Your assignment =>
Filter the listing below, copying every line in which the word "DatumToEmbedded" appears.

--- Supplied material Enclosed Below ---

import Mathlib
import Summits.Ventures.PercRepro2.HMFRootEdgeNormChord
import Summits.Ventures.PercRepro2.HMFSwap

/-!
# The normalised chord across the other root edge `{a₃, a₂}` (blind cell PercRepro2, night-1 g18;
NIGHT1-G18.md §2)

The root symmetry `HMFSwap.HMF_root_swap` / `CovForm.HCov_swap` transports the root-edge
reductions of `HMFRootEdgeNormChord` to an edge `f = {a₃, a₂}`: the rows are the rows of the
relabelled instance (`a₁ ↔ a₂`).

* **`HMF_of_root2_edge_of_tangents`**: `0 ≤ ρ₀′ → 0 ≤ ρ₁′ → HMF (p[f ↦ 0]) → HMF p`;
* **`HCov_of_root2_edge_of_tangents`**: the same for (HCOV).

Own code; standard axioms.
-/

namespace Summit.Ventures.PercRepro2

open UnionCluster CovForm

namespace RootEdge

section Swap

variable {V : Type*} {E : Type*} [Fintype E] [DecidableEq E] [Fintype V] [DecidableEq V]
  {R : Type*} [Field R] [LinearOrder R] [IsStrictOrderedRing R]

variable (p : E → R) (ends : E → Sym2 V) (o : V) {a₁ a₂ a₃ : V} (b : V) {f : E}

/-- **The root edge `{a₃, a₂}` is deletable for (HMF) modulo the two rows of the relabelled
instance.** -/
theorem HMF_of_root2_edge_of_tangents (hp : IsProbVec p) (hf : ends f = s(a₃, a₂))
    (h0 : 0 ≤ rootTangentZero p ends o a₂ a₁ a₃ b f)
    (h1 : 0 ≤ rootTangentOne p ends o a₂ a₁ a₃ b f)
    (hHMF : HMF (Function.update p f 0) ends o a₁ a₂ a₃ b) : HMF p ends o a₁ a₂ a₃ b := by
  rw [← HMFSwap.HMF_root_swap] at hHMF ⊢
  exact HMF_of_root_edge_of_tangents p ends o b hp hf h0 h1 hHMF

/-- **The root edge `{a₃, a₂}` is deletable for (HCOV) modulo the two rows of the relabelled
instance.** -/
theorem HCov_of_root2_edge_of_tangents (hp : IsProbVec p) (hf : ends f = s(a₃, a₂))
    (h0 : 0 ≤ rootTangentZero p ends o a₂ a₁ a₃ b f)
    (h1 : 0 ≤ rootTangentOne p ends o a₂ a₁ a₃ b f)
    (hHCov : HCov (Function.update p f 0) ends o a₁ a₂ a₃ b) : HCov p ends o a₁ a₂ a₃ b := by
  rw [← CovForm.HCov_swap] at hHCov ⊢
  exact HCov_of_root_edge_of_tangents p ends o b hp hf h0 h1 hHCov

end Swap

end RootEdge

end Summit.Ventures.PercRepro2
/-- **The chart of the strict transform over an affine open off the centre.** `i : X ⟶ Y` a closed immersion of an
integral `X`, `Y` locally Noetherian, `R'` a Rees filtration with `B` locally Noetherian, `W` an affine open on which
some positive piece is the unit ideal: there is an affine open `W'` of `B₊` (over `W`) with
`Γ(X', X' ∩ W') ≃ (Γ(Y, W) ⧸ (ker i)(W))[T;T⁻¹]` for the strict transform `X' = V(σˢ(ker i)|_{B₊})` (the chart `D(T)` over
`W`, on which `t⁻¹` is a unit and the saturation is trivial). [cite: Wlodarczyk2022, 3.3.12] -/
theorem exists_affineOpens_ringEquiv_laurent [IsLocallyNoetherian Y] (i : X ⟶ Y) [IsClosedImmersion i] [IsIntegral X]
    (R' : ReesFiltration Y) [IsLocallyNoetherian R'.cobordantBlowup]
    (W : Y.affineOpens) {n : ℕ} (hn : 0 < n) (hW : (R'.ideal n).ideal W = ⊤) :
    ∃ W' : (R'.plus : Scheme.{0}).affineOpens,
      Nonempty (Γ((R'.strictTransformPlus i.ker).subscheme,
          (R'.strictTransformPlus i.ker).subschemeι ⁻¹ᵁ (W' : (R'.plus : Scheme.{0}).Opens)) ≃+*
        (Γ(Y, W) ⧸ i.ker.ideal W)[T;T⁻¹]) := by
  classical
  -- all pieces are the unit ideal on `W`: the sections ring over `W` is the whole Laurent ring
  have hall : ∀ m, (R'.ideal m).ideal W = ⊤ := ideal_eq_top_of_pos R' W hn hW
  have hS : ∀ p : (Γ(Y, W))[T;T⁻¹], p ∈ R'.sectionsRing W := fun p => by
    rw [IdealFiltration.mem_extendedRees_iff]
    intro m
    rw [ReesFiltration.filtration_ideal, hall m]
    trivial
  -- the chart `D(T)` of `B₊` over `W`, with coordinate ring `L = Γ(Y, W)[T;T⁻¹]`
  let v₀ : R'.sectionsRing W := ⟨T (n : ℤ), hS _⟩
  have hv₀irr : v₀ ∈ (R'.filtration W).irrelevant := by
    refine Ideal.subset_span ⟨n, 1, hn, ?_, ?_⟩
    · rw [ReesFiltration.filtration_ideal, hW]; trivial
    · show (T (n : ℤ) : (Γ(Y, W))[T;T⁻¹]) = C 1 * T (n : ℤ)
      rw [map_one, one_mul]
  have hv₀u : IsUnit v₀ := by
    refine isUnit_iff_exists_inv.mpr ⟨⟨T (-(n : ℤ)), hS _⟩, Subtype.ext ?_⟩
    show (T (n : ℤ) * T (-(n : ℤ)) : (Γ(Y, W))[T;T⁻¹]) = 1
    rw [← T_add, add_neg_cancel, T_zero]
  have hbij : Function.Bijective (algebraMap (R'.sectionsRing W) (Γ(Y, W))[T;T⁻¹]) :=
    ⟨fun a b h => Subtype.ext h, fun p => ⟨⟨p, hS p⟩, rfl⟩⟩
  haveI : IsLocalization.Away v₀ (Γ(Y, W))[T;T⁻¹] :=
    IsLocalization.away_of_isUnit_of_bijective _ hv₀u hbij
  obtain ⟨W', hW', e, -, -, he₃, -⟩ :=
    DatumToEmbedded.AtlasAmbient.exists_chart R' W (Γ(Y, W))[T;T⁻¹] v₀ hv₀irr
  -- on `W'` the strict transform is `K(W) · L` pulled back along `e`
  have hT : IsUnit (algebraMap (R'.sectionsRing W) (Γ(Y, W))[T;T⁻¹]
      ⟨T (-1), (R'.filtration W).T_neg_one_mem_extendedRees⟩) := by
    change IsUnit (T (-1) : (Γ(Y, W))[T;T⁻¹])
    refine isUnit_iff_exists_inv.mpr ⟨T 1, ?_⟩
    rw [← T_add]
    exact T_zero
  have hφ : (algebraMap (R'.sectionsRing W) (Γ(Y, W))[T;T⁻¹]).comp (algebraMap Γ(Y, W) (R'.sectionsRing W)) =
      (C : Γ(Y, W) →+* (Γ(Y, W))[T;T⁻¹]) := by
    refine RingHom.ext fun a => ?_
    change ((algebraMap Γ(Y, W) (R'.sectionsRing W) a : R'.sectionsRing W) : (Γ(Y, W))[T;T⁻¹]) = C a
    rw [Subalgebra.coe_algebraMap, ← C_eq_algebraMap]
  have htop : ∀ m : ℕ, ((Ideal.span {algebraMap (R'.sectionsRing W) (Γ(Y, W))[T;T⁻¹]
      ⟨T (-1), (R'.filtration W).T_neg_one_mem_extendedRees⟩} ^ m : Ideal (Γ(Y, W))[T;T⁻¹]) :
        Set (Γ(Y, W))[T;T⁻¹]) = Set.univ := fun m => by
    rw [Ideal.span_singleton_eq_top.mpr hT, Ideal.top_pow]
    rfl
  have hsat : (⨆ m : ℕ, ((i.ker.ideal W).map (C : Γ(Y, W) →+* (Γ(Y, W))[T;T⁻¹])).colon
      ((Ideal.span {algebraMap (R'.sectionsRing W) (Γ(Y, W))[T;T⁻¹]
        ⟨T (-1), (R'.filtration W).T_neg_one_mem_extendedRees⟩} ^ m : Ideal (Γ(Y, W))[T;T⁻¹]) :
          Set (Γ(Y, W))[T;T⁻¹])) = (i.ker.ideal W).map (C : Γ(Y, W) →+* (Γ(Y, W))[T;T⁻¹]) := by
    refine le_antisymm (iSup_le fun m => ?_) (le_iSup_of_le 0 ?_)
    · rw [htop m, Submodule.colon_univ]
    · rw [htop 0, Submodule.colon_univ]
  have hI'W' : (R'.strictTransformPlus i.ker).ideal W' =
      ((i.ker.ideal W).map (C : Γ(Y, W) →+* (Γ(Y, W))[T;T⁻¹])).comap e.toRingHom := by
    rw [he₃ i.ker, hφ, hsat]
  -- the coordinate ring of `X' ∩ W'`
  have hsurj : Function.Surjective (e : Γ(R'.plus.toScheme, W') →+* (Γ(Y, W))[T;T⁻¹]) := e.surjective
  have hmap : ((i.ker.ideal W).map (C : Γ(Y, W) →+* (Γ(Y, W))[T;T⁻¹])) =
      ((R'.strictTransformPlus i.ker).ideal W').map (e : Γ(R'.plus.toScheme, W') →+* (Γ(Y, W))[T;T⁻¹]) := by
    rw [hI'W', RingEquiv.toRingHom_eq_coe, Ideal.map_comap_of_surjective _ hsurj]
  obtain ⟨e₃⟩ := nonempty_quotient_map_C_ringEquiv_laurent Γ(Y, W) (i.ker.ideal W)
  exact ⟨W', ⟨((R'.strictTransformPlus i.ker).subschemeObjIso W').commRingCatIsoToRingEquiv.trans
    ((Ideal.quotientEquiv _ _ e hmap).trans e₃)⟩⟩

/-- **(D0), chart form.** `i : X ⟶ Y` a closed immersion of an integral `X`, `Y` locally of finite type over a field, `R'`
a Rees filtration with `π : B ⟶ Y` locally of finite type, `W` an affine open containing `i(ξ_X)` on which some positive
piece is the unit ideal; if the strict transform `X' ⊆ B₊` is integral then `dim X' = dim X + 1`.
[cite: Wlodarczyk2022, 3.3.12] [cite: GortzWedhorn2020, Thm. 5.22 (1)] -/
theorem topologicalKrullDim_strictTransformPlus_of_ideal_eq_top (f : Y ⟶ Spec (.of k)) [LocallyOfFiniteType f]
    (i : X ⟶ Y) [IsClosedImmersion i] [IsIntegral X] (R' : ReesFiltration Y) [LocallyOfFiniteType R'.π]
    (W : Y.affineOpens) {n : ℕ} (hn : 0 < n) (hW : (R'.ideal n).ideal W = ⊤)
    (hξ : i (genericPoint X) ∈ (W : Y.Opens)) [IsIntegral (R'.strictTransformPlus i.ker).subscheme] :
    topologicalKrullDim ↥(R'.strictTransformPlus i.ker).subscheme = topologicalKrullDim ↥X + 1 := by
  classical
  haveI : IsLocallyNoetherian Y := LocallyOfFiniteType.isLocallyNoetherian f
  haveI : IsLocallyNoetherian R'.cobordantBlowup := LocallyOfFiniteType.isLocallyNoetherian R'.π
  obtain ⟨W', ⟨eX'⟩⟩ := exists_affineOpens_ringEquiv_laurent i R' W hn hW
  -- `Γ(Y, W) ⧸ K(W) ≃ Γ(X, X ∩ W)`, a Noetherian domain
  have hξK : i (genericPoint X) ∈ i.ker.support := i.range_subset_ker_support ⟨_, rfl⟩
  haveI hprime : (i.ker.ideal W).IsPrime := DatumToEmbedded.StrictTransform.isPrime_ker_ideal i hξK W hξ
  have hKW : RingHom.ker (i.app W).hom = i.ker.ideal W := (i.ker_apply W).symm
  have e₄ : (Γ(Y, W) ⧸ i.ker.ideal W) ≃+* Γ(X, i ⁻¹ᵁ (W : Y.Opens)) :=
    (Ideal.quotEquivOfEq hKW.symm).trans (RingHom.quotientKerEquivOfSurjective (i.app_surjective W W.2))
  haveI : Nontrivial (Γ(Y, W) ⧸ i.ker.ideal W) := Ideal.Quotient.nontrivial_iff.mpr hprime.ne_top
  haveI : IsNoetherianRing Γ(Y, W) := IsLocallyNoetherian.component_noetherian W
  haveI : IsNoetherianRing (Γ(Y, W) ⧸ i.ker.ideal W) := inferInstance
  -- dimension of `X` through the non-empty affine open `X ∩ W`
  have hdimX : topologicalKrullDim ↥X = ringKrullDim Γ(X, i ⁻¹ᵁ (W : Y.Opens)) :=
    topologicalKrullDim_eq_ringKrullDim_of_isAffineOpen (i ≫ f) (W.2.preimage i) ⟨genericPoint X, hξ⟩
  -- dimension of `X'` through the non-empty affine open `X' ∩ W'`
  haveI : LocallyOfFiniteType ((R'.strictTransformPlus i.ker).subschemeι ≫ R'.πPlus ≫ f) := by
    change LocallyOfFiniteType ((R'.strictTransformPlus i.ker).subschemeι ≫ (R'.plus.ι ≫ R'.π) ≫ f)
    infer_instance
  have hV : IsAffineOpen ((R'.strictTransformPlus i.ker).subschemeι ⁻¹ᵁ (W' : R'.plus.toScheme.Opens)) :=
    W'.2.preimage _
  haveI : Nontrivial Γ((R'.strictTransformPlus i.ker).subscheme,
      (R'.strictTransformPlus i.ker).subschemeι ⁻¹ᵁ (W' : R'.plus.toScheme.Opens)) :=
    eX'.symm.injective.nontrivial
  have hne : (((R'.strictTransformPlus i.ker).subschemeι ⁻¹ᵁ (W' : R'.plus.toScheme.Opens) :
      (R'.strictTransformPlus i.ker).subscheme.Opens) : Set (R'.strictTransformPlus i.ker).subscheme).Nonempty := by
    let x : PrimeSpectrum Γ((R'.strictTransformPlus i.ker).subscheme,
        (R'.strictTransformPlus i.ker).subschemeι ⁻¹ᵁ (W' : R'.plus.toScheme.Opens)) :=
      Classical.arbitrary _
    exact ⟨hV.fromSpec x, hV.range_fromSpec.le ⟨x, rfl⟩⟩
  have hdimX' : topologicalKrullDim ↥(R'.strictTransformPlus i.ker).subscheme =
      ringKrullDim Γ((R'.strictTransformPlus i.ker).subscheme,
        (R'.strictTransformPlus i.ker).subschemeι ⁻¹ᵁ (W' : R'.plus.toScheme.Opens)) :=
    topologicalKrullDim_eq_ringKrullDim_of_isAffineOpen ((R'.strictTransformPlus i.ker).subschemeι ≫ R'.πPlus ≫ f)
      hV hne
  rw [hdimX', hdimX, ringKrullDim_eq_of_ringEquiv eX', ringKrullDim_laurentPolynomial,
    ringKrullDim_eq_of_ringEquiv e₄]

--- End of Enclosed Supplied material ---

Written response =>
    DatumToEmbedded.AtlasAmbient.exists_chart R' W (Γ(Y, W))[T;T⁻¹] v₀ hv₀irr
  haveI hprime : (i.ker.ideal W).IsPrime := DatumToEmbedded.StrictTransform.isPrime_ker_ideal i hξK W hξ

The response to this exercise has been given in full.